In conclusion, Apter observed: “Policing has been failed so many times in the past. If the safety and security of our public is truly a priority, then this situation simply has to change.”

Thoughts of the business community

Amanda Tickel, global Brexit lead at Deloitte, has also commented on what the General Election result means for Brexit and, in particular, UK business.

“The uncertainty around whether or not Brexit will actually happen now ends, but there’s still big questions as to the form it will take. The General Election result does provide greater clarity on the UK’s political outlook and moves the country into a new phase. Businesses must ready themselves, while wider attention can now turn to the hugely important question of Britain’s future trading relationship with the EU.”

Tickel continued: “Although there’s an understandable feeling of extension exhaustion – with many businesses having already partially implemented restructuring, stockpiling and logistics plans – there’s still thousands who have done virtually nothing.

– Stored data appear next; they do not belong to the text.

import Summits.HodgeConjecture.CorCM.IrreducibleOddWeightsCMTypes
import Summits.HodgeConjecture.CorCM.StabiliserOrbitSelfConjugateCMFields
import HarnessLib

/-!
# CM fields with irreducible odd weights: every CM type is nondegenerate and simple, families of types of the field are
# decided by EQUIVARIANT relations, and off (SC) more than `[K:ℚ]/4` pairwise non-isogenous varieties are exceptional

COR-CM (cell `pub-hodgecm2`, binder seat `b16` gen 55, count-neutral claim IRR-ODD, file F2 — the CM-field dress of F1
`CorCM/IrreducibleOddWeights` / F1b `CorCM/IrreducibleOddWeightsCMTypes`; theorems only, no definition, no named fact, no
`sorry`).  NEW as stated, hence under `Summits/`.  HONEST FRAMING: statements about CM types of ONE CM field and about
products of abelian varieties with complex multiplication by that field; `HC_CM` is neither used nor asserted — these are
«HC for NAMED classes» / «exceptional classes for NAMED classes» results.

THE HYPOTHESIS (IRR) for a CM field `K` (`ρ` = complex conjugation acting on `X = Hom(K, ℂ)`, `Anti` = the `ρ`-odd
rational weights `f(x̄) = −f(x)`, a rational `Aut(ℂ)`-module of dimension `n = [K:ℚ]/2`):

  every non-zero `Aut(ℂ)`-stable subspace of `Anti` is `Anti`

— `Anti` is IRREDUCIBLE over `ℚ`, not necessarily absolutely irreducible.  Seat gen 54 proved (SC) ⟺ (M1) ⟹ (IRR)
(`antiWeights_irreducible_of_stabConj` below; (SC) = self-conjugate stabiliser orbits, (M1) = multiplicity one); so the
CM fields fall into THREE classes — (SC) | (IRR) without (SC) | not (IRR) — and this file treats the middle one with the
first: under (IRR) the commutant `D = End_{Aut(ℂ)}(Anti)` is a division algebra of dimension `d`, `= 1` iff (SC).

* §1 `antiWeights_irreducible_of_stabConj` ((SC) ⟹ (IRR)), `not_multiplicityOne_of_not_stabConj` (off (SC) some
  odd-valued equivariant endomorphism of `ℚ^{Hom(K,ℂ)}` is not a multiple of `f ↦ f − f∘ρ`),
  **`isNondegenerate_of_irreducible`** (EVERY CM type of an (IRR) field is nondegenerate: `dim MT(A_Φ) = dim A_Φ + 1`,
  `B• = D•` on all powers), `isPrimitive_of_irreducible`, **`isSimple_of_irreducible`** (every abelian variety with CM by
  `K` is simple).
* §2 **`isNondegenerateFamily_iff_forall_equivariant_of_irreducible`** — a family `(Φ_i)` of CM types of an (IRR) field
  is nondegenerate (`Hg(∏ A_{Φ_i}) = ∏ Hg(A_{Φ_i})`) IFF its type vectors `u_i = 𝟙_{Φ_i} − 𝟙_{Φ̄_i}` satisfy NO
  EQUIVARIANT RELATION `Σ_i φ_i(u_i) = 0`, `φ_i(u_i) ≠ 0` (`φ_i` `Aut(ℂ)`-equivariant endomorphisms of `ℚ^{Hom(K,ℂ)}`);
  **`isNondegenerateFamily_iff_not_exists_equivariant_of_irreducible`** — TWO types: IFF no equivariant `L` carries
  `u_{i₁}` to `u_{i₀}` (under (SC): `Φ_{i₁} ∉ {Φ_{i₀}, Φ̄_{i₀}}`; in general `u_{i₀} ∉ D·u_{i₁}`);
  **`two_mul_card_le_of_irreducible_of_not_stabConj`** — (IRR) WITHOUT (SC): a nondegenerate family has AT MOST `[K:ℚ]/4`
  members (`d ≥ 2`), against `[K:ℚ]/2` under (SC) (gen 54: ≤ 3 pairwise non-isogenous always nondegenerate).
* §3 varieties: `hodgeConjectureFor_prod_of_irreducible_of_forall_equivariant` / `…_of_not_exists_equivariant` (the
  Hodge conjecture with `B• = D•` on every `⨁_{j<N} A_{π j}`, UNCONDITIONALLY, when the criterion holds),
  `forall_prod_hodgeClassSpan_eq_iff_of_irreducible` / `…_pair_…` (pairwise non-isogenous realisations — automatically
  simple: `B• = D•` on all products IFF the criterion), and **`exists_exceptional_prod_of_irreducible_of_not_stabConj`**:
  MORE THAN `[K:ℚ]/4` pairwise non-isogenous abelian varieties with CM by an (IRR) field that is NOT (SC) carry an
  exceptional Hodge class on some product (e.g. any THREE simple CM abelian fourfolds with CM by one octic such field;
  numerics, gen 54 census: the 8 octic Galois types of closure order 8, 8, 16, 16, 16, 16, 24 = `SL₂(𝔽₃)`, 32).

## References

* [Serre1977] J.-P. Serre, *Linear Representations of Finite Groups*, GTM 42 (1977), §2.2 Prop. 4, §12.1–12.2.
* [Mai1989] L. Mai, *Lower bounds for the ranks of CM types*, J. Number Theory 32 (1989), §2 Prop. 1 (proof).
* [Kubota1965] T. Kubota, *On the field extension by complex multiplication*, Trans. AMS 118 (1965), §2 Lemma 2.
* [Shimura1998] G. Shimura, *Abelian Varieties with Complex Multiplication and Modular Functions*, §8.2 Prop. 26.
* [Gordon1999HodgeAVSurvey] B. B. Gordon, *A survey of the Hodge conjecture for abelian varieties*, §3, 7.5–7.7, 10.10.
* [Wielandt1964] H. Wielandt, *Finite Permutation Groups* (1964), Thm. 28.4.
-/

set_option autoImplicit false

There can be no further delay.”

In addition, Tickel observed: “Some changes are known, such as the freedom of movement ending, but many – including access to services, tariff arrangements and data management – are all still on the table. Time must be spent looking at the content of the withdrawal deal and preparing for the new UK-EU trade arrangements to be ready for this new era of UK business.”

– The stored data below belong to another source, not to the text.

import Summits.Ventures.PercRepro.PuncturedLYMCoHypDeletion
import Summits.Ventures.PercRepro.PuncturedLYMTwoHyperplane

/-!
# PercRepro — TWO HYPERPLANES OF A PAVING MATROID MEET IN AT MOST `r − 2` POINTS (p10, gen 35)

The intersection condition `#(H₁ ∩ H₂) ≤ r − 2` of `IsTwoHyperplaneF` is AUTOMATIC: if the dependent `r`-sets of a
paving matroid of rank `r ≥ 2` are the `r`-subsets of `H₁` or of `H₂`, neither containing the other, and
`#(H₁ ∩ H₂) ≥ r − 1`, take `T ⊆ H₁ ∩ H₂` with `r − 1` points, `x ∈ H₁ ∖ H₂`, `y ∈ H₂ ∖ H₁`: `T ∪ x ⊆ H₁` and `T ∪ y ⊆ H₂`
are dependent `r`-sets of rank `r − 1`, so by submodularity `rk(T ∪ {x, y}) ≤ r − 1`, while `T ∪ {x, y}` contains the
`r`-set `(T ∖ t) ∪ {x, y}`, which lies in neither `H₁` nor `H₂` and is therefore independent — a contradiction
(`card_inter_add_two_le_of_dep_twoHyperplane`).  Hence:
* `isTwoHyperplaneF_of_cover` — the predicate from the cover `H₁ ∪ H₂ = gr M`, properness and `r ≤ #H_i` alone;
* **`normConsAt_of_twoHyperplane'`** — (NC) for every paving matroid of rank `r ≥ 2` with `r + 1 ≤ n ≤ 2r − 2` whose
  dependent `r`-sets are the `r`-subsets of two proper subsets `H₁, H₂` of size `≥ r` covering the ground set.
Nothing here asserts (SP), (PAV) or (NC) in general.
-/

open scoped Matroid

namespace PercRepro.Cogirth

open Finset ThmH Skew

variable {α : Type} [DecidableEq α] {M : Matroid α} [M.Finite]

/-- **Two hyperplanes of a paving matroid of rank `r ≥ 2` meet in at most `r − 2` points**: if the dependent `r`-sets
are the `r`-subsets of `H₁` or of `H₂` and neither contains the other, then `#(H₁ ∩ H₂) + 2 ≤ r`. -/
theorem card_inter_add_two_le_of_dep_twoHyperplane {r : ℕ} (hrk : rk M (gr M) = r) (hp : IsPaving M) (hr : 2 ≤ r)
    {H₁ H₂ : Finset α} (h1g : H₁ ⊆ gr M) (h2g : H₂ ⊆ gr M) (h12 : ¬ H₁ ⊆ H₂) (h21 : ¬ H₂ ⊆ H₁)
    (hH : ∀ S ⊆ gr M, S.card = r → (rk M S ≠ S.card ↔ S ⊆ H₁ ∨ S ⊆ H₂)) : (H₁ ∩ H₂).card + 2 ≤ r := by
  by_contra hcon
  obtain ⟨T, hT, hTc⟩ := exists_subset_card_eq (show r - 1 ≤ (H₁ ∩ H₂).card by omega)
  obtain ⟨x, hx1, hx2⟩ := not_subset.1 h12
  obtain ⟨y, hy2, hy1⟩ := not_subset.1 h21
  have hT1 : T ⊆ H₁ := hT.trans inter_subset_left
  have hT2 : T ⊆ H₂ := hT.trans inter_subset_right
  have hxT : x ∉ T := fun h => hx2 (hT2 h)
  have hyT : y ∉ T := fun h => hy1 (hT1 h)
  have hxy : x ≠ y := fun h => hx2 (h ▸ hy2)
  have hTg : T ⊆ gr M := hT1.trans h1g
  -- `T` is independent (paving)
  have hTi : rk M T = T.card := hp T hTg (by rw [hTc, hrk]; omega)
  -- `A = T ∪ x ⊆ H₁` and `B = T ∪ y ⊆ H₂` are dependent `r`-sets of rank `r − 1`
  have hAc : (insert x T).card = r := by rw [card_insert_of_notMem hxT, hTc]; omega
  have hBc : (insert y T).card = r := by rw [card_insert_of_notMem hyT, hTc]; omega
  have hAg : insert x T ⊆ gr M := insert_subset (h1g hx1) hTg
  have hBg : insert y T ⊆ gr M := insert_subset (h2g hy2) hTg
  have hAdep : rk M (insert x T) ≠ (insert x T).card :=
    (hH _ hAg hAc).2 (Or.inl (insert_subset hx1 hT1))
  have hBdep : rk M (insert y T) ≠ (insert y T).card :=
    (hH _ hBg hBc).2 (Or.inr (insert_subset hy2 hT2))
  have hAle := rk_le_card (M := M) (insert x T)
  have hBle := rk_le_card (M := M) (insert y T)
  have hAge : rk M T ≤ rk M (insert x T) := rk_mono_of_subset (subset_insert x T)
  have hBge : rk M T ≤ rk M (insert y T) := rk_mono_of_subset (subset_insert y T)
  -- `A ∩ B = T`
  have hAB : insert x T ∩ insert y T = T := by
    ext z
    simp only [mem_inter, mem_insert]
    constructor
    · rintro ⟨h1 | h1, h2 | h2⟩
      · exact absurd (h1.symm.trans h2) hxy
      · exact h2
      · exact h1
      · exact h1
    · intro h
      exact ⟨Or.inr h, Or.inr h⟩
  -- submodularity: `rk(A ∪ B) ≤ r − 1`
  have hsub := rk_union_add_rk_inter_le (M := M) (insert x T) (insert y T)
  rw [hAB] at hsub
  -- the `r`-set `S = (T ∖ t) ∪ {x, y}` inside `A ∪ B` is independent
  have hTne : T.Nonempty := by
    rw [← card_pos, hTc]
    omega
  obtain ⟨t, ht⟩ := hTne
  have hyT' : y ∉ T.erase t := fun h => hyT (erase_subset t T h)
  have hxT' : x ∉ insert y (T.erase t) := by
    rw [mem_insert]
    rintro (h | h)
    · exact hxy h
    · exact hxT (erase_subset t T h)
  have hSc : (insert x (insert y (T.erase t))).card = r := by
    rw [card_insert_of_notMem hxT', card_insert_of_notMem hyT', card_erase_of_mem ht, hTc]
    omega
  have hSsub : insert x (insert y (T.erase t)) ⊆ insert x T ∪ insert y T := by
    intro z hz
    rw [mem_insert, mem_insert] at hz
    rw [mem_union, mem_insert, mem_insert]
    rcases hz with h | h | h
    · exact Or.inl (Or.inl h)
    · exact Or.inr (Or.inl h)
    · exact Or.inl (Or.inr (erase_subset t T h))
  have hSg : insert x (insert y (T.erase t)) ⊆ gr M := hSsub.trans (union_subset hAg hBg)
  have hSi : rk M (insert x (insert y (T.erase t))) = (insert x (insert y (T.erase t))).card := by
    by_contra hne
    rcases (hH _ hSg hSc).1 hne with h | h
    · exact hy1 (h (mem_insert_of_mem (mem_insert_self y _)))
    · exact hx2 (h (mem_insert_self x _))
  have := rk_mono_of_subset (M := M) hSsub
  omega

/-- The two-hyperplane predicate from the cover, properness and `r ≤ #H_i` alone (`r ≥ 2`): neither hyperplane contains
the other (else the cover would make it the whole ground set), so their intersection has at most `r − 2` points. -/
theorem isTwoHyperplaneF_of_cover {r : ℕ} (hrk : rk M (gr M) = r) (hp : IsPaving M) (hr : 2 ≤ r) {H₁ H₂ : Finset α}
    (h1g : H₁ ⊆ gr M) (h2g : H₂ ⊆ gr M) (hcover : H₁ ∪ H₂ = gr M) (h1n : H₁.card < (gr M).card)
    (h2n : H₂.card < (gr M).card) (hr1 : r ≤ H₁.card) (hr2 : r ≤ H₂.card)
    (hH : ∀ S ⊆ gr M, S.card = r → (rk M S ≠ S.card ↔ S ⊆ H₁ ∨ S ⊆ H₂)) : IsTwoHyperplaneF M r H₁ H₂ := by
  have h12 : ¬ H₁ ⊆ H₂ := by
    intro h
    have : H₁ ∪ H₂ = H₂ := union_eq_right.2 h
    rw [this] at hcover
    rw [hcover] at h2n
    exact lt_irrefl _ h2n
  have h21 : ¬ H₂ ⊆ H₁ := by
    intro h
    have : H₁ ∪ H₂ = H₁ := union_eq_left.2 h
    rw [this] at hcover
    rw [hcover] at h1n
    exact lt_irrefl _ h1n
  exact ⟨hrk, hp, h1g, h2g, hcover, h1n, h2n, hr1, hr2,
    card_inter_add_two_le_of_dep_twoHyperplane hrk hp hr h1g h2g h12 h21 hH, hH⟩

/-- **(NC) FOR EVERY PAVING MATROID OF RANK `r ≥ 2` WHOSE DEPENDENT `r`-SETS ARE THE `r`-SUBSETS OF TWO PROPER SUBSETS
`H₁, H₂` OF SIZE `≥ r` COVERING THE GROUND SET**, with `r + 1 ≤ n ≤ 2r − 2` (no intersection hypothesis). -/
theorem normConsAt_of_twoHyperplane' {r : ℕ} (hrk : rk M (gr M) = r) (hp : IsPaving M) (hr : 2 ≤ r)
    {H₁ H₂ : Finset α} (h1g : H₁ ⊆ gr M) (h2g : H₂ ⊆ gr M) (hcover : H₁ ∪ H₂ = gr M)
    (h1n : H₁.card < (gr M).card) (h2n : H₂.card < (gr M).card) (hr1 : r ≤ H₁.card) (hr2 : r ≤ H₂.card)
    (hH : ∀ S ⊆ gr M, S.card = r → (rk M S ≠ S.card ↔ S ⊆ H₁ ∨ S ⊆ H₂)) (hr1n : r + 1 ≤ (gr M).card)
    (hn : (gr M).card + 2 ≤ 2 * r) : NormConsAt M :=
  normConsAt_of_twoHyperplane (isTwoHyperplaneF_of_cover hrk hp hr h1g h2g hcover h1n h2n hr1 hr2 hH) hr1n hn

end PercRepro.Cogirth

By way of conclusion, Tickel explained: “The return of a majority Government also provides an important opportunity to focus on the post-Brexit challenges the country faces – unlocking business investment, strengthening the building blocks of the economy, improving skills and raising social mobility.”

Commenting on the impact following the General Election outcome, James Stewart (vice-chairman and head of Brexit for KPMG UK) stated: “Business will welcome the clarity of the General Election outcome. However, in terms of the Brexit deal, the attention will be on the final exit deal in 12 months rather than the transition deal at the end of January. The Government’s two priorities for the next 12 months should be securing a good Brexit deal and getting the UK back on the path to growth – for example, investment in infrastructure and upskilling the UK workforce. Businesses and people will also be hoping for an inclusive Government that addresses the divisions in society and achieves a better future across the UK.”

Yael Selfin, chief economist at KPMG UK, added: “Reigniting investment spending and accelerating growth will be key for the new Government, but as the cloud of uncertainty around an EU deal is likely to remain throughout next year, public spending will need to do the heavy lifting.”

Selfin also said: “The new Government must turn its attention to some of the longer standing challenges facing the UK, such as poor productivity and declining regional opportunities, to help secure a better long-term future, while addressing the challenges and opportunities presented by new technology and climate change.”

Selfin concluded: “Although there’s a broad consensus that a measured increase in public spending is right for the UK, limited capacity, both within Government as it focuses on completing a deal and in the labour market, call into question the extent of a boost it will bring next year. It could now be time to accelerate devolution and reconsider the UK’s future migration policy.”

Response from ADS

Responding to the result of the General Election, ADS CEO Paul Everitt said: “We look forward to working with the new Government to ensure the UK’s aerospace, defence, security and space industries remain global leaders at a time of significant change.”

Everitt continued: “A close partnership between Government and industry is essential to secure sustained long-term growth in our strategic industries.”

In conclusion, Everitt observed: “We must deliver a close future relationship with the European Union, boost investment in innovation and green technologies, develop a defence and security industrial strategy and also bid to forge an ambitious national space programme.”